Optionally, the processing module 1301 is configured to:

• • determine a panel under a predefined rule as the specified panel; or
  • determine a panel selected by the terminal as the specified panel; or
  • determine the specified panel according to first indication information sent by a network device.

Optionally, the communication apparatus further includes the transceiver module 1302, configured to receive second indication information sent by a network device, in which the second indication information is configured to indicate a PHR reporting mode.

The processing module 1301 is configured to determine the actual PHR according to the maximum power configuration of the terminal and the PHR reporting mode.

Optionally, the PHR reporting mode includes at least one of: reporting one PHR, reporting two PHRs, reporting three PHRs, reporting four PHRs, or reporting five PHRs.

In the present disclosure, in a case where the terminal actually sends the PUSCH on the first transmission time slot corresponding to the PUSCH for carrying the MACCE PHR, or on the time slot that meets the timeline requirement, and the PUSCH is configured or scheduled for the STxMP, the terminal can calculate and report the PHR according to the actual PH and based on the maximum power configuration of the terminal.
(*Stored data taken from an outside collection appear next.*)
import Mathlib
import Summits.CriticalPhenomena.CardyFormulaZ2.Theorems.CardyMagicRigidityMagicFormulaTAprioriMoments
import Summits.CriticalPhenomena.CardyFormulaZ2.Theorems.CardyMagicRigidityMagicFormulaTAprioriGeometry
import HarnessLib

/-!
# A priori bounds for the site-`𝕋` loop ensemble (crux `MagicFormulaT`, stub A = `stub_aprioriBounds`)

Crux `Summit.CriticalPhenomena.CardyFormulaZ2.Theses.CardyMagicRigidity.MagicFormulaT`
(stmt-CriticalPhenomena-4836), line `Sketch`, skeleton v7 (lead c3).  The registered skeleton stub
`stub_aprioriBounds` is the conjunction of its four landed sub-goals (wave 1):
`apriori_sqMoment` (uniform second moments of the truncated nesting weights, K6) and `apriori_countTight`
(tightness of the number of loops of diameter `≥ η` meeting `B̄(0,R)`, K6 + Markov), both in
`CardyMagicRigidityMagicFormulaTAprioriMoments` (p142040); `apriori_window` (loops meeting `B̄(0,R)` stay in a
large ball, one-arm/RSW) and `apriori_sausage` (thin `ε`-sausages, first-moment loop-crossing bound + Markov),
both in `CardyMagicRigidityMagicFormulaTAprioriGeometry` (p142025).  Pure glue.
-/

noncomputable section

namespace Summit.CriticalPhenomena.CardyFormulaZ2.Cruxes.MagicFormulaT.LineSketch

open MeasureTheory Filter Set
open scoped Real Topology BigOperators ENNReal
open Literature.Probability.RandomPlanarGeometry Literature.Probability.Percolation
  Literature.Probability.LatticeModels

/-- **Stub A (`stub_aprioriBounds`, registered, verbatim signature)**: the four a priori bounds, uniform in the
mesh — second moments, count tightness, window, sausages — assembled from the landed sub-goals. -/
theorem stub_aprioriBounds :
    (∀ (f : ℂ → ℝ) (R C : ℝ), Measurable f → (∀ z, |f z| ≤ C) → (∀ z, R < ‖z‖ → f z = 0) → ∫ z, f z = 0 →
      ∀ η : ℝ, 0 < η → ∃ B δ₀ : ℝ, 0 < B ∧ 0 < δ₀ ∧ ∀ δ η' : ℝ, 0 < δ → δ ≤ δ₀ → η ≤ η' →
        Integrable (fun ω ↦ (siteLoopConfig δ ω).truncNestingWeight f η' ^ 2) (triSitePercolation half) ∧
        ∫ ω, (siteLoopConfig δ ω).truncNestingWeight f η' ^ 2 ∂(triSitePercolation half) ≤ B) ∧
    (∀ (R η κ : ℝ), 0 < η → 0 < κ → ∃ N₀ : ℕ, ∃ δ₀ : ℝ, 0 < δ₀ ∧ ∀ δ : ℝ, 0 < δ → δ ≤ δ₀ →
      (triSitePercolation half) {ω | ¬ ({u ∈ (siteLoopConfig δ ω).loops |
          (u.range ∩ Metric.closedBall (0 : ℂ) R).Nonempty ∧ η ≤ Metric.diam u.range}.Finite ∧
        {u ∈ (siteLoopConfig δ ω).loops |
          (u.range ∩ Metric.closedBall (0 : ℂ) R).Nonempty ∧ η ≤ Metric.diam u.range}.ncard ≤ N₀)} ≤
        ENNReal.ofReal κ) ∧
    (∀ (R κ : ℝ), 0 < κ → ∃ D δ₀ : ℝ, 0 < D ∧ 0 < δ₀ ∧ ∀ δ : ℝ, 0 < δ → δ ≤ δ₀ →
      (triSitePercolation half) {ω | ∃ u ∈ (siteLoopConfig δ ω).loops,
        (u.range ∩ Metric.closedBall (0 : ℂ) R).Nonempty ∧ ¬ (u.range ⊆ Metric.ball (0 : ℂ) D)} ≤
        ENNReal.ofReal κ) ∧
    (∀ (R η τ κ : ℝ), 0 < η → 0 < τ → 0 < κ → ∃ ε₀ : ℝ, 0 < ε₀ ∧ ∀ ε : ℝ, 0 < ε → ε ≤ ε₀ →
      ∃ δ₀ : ℝ, 0 < δ₀ ∧ ∀ δ : ℝ, 0 < δ → δ ≤ δ₀ →
        (triSitePercolation half) {ω | ∃ u ∈ (siteLoopConfig δ ω).loops,
          (u.range ∩ Metric.closedBall (0 : ℂ) (R + 1)).Nonempty ∧ η ≤ Metric.diam u.range ∧
          τ < volume.real ({z : ℂ | Metric.infDist z u.range ≤ ε} ∩ Metric.closedBall (0 : ℂ) R)} ≤
          ENNReal.ofReal κ) :=
  ⟨apriori_sqMoment, apriori_countTight, apriori_window, apriori_sausage⟩

end Summit.CriticalPhenomena.CardyFormulaZ2.Cruxes.MagicFormulaT.LineSketch

end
Therefore, the network device can determine the PH of each panel based on the PHR reported by the terminal having the multiple panels, thereby accurately scheduling resources for each panel and ensuring the reliability of uplink transmission.

Optionally, the communication apparatus 1300, on the side of the network device, includes: the processing module 1301, configured to determine that a power headroom report (PHR) reported by a terminal is calculated according to an actual power headroom (PH) and based on a maximum power configuration of the terminal, in response to the terminal actually sending a physical uplink shared channel (PUSCH) on a first sending time slot corresponding to the PUSCH for carrying a media access control control unit MAC CE PHR or a time slot meeting a timeline requirement, and the PUSCH being configured or scheduled for an uplink simultaneous transmission of multiple panels (STxMP).

Optionally, the processing module 1301 is configured to:

• • determine that the PHR reported by the terminal is at least one actual PHR calculated based on a maximum transmit power Pcmax for the terminal, in response to the maximum power configuration of the terminal including the Pcmax; or
  • determine that the PHR reported by the terminal is at least one actual PHR calculated based on a maximum transmit power Pcmax,p corresponding to at least one panel, in response to the maximum power configuration of the terminal including a maximum transmit power Pcmax,p for each of different panels, where p is a positive integer less than or equal to N, N is a number of the multiple panels in the terminal; or
  • determine that the PHR reported by the terminal is at least one actual PHR jointly calculated based on a maximum transmit power Pcmax for the terminal and a maximum transmit power Pcmax,p corresponding to each panel, in response to the maximum power configuration of the terminal including the Pcmax and the Pcmax,p corresponding to each panel.

Optionally, the processing module 1301 is configured to:

• • determine that the PHR reported by the terminal is an actual PHR of a specified panel calculated according to a power allocation rule and based on the Pcmax, in which the actual PHR is associated with a transmission occasion corresponding to a PUSCH transmission on the specified panel for which the actual PHR is calculated; or
  • determine that the PHR reported by the terminal includes actual PHRs of two panels calculated according to a power allocation rule and based on the Pcmax, in which each of the actual PHRs is associated with a transmission occasion corresponding to a PUSCH transmission on a panel for which the actual PHR is calculated.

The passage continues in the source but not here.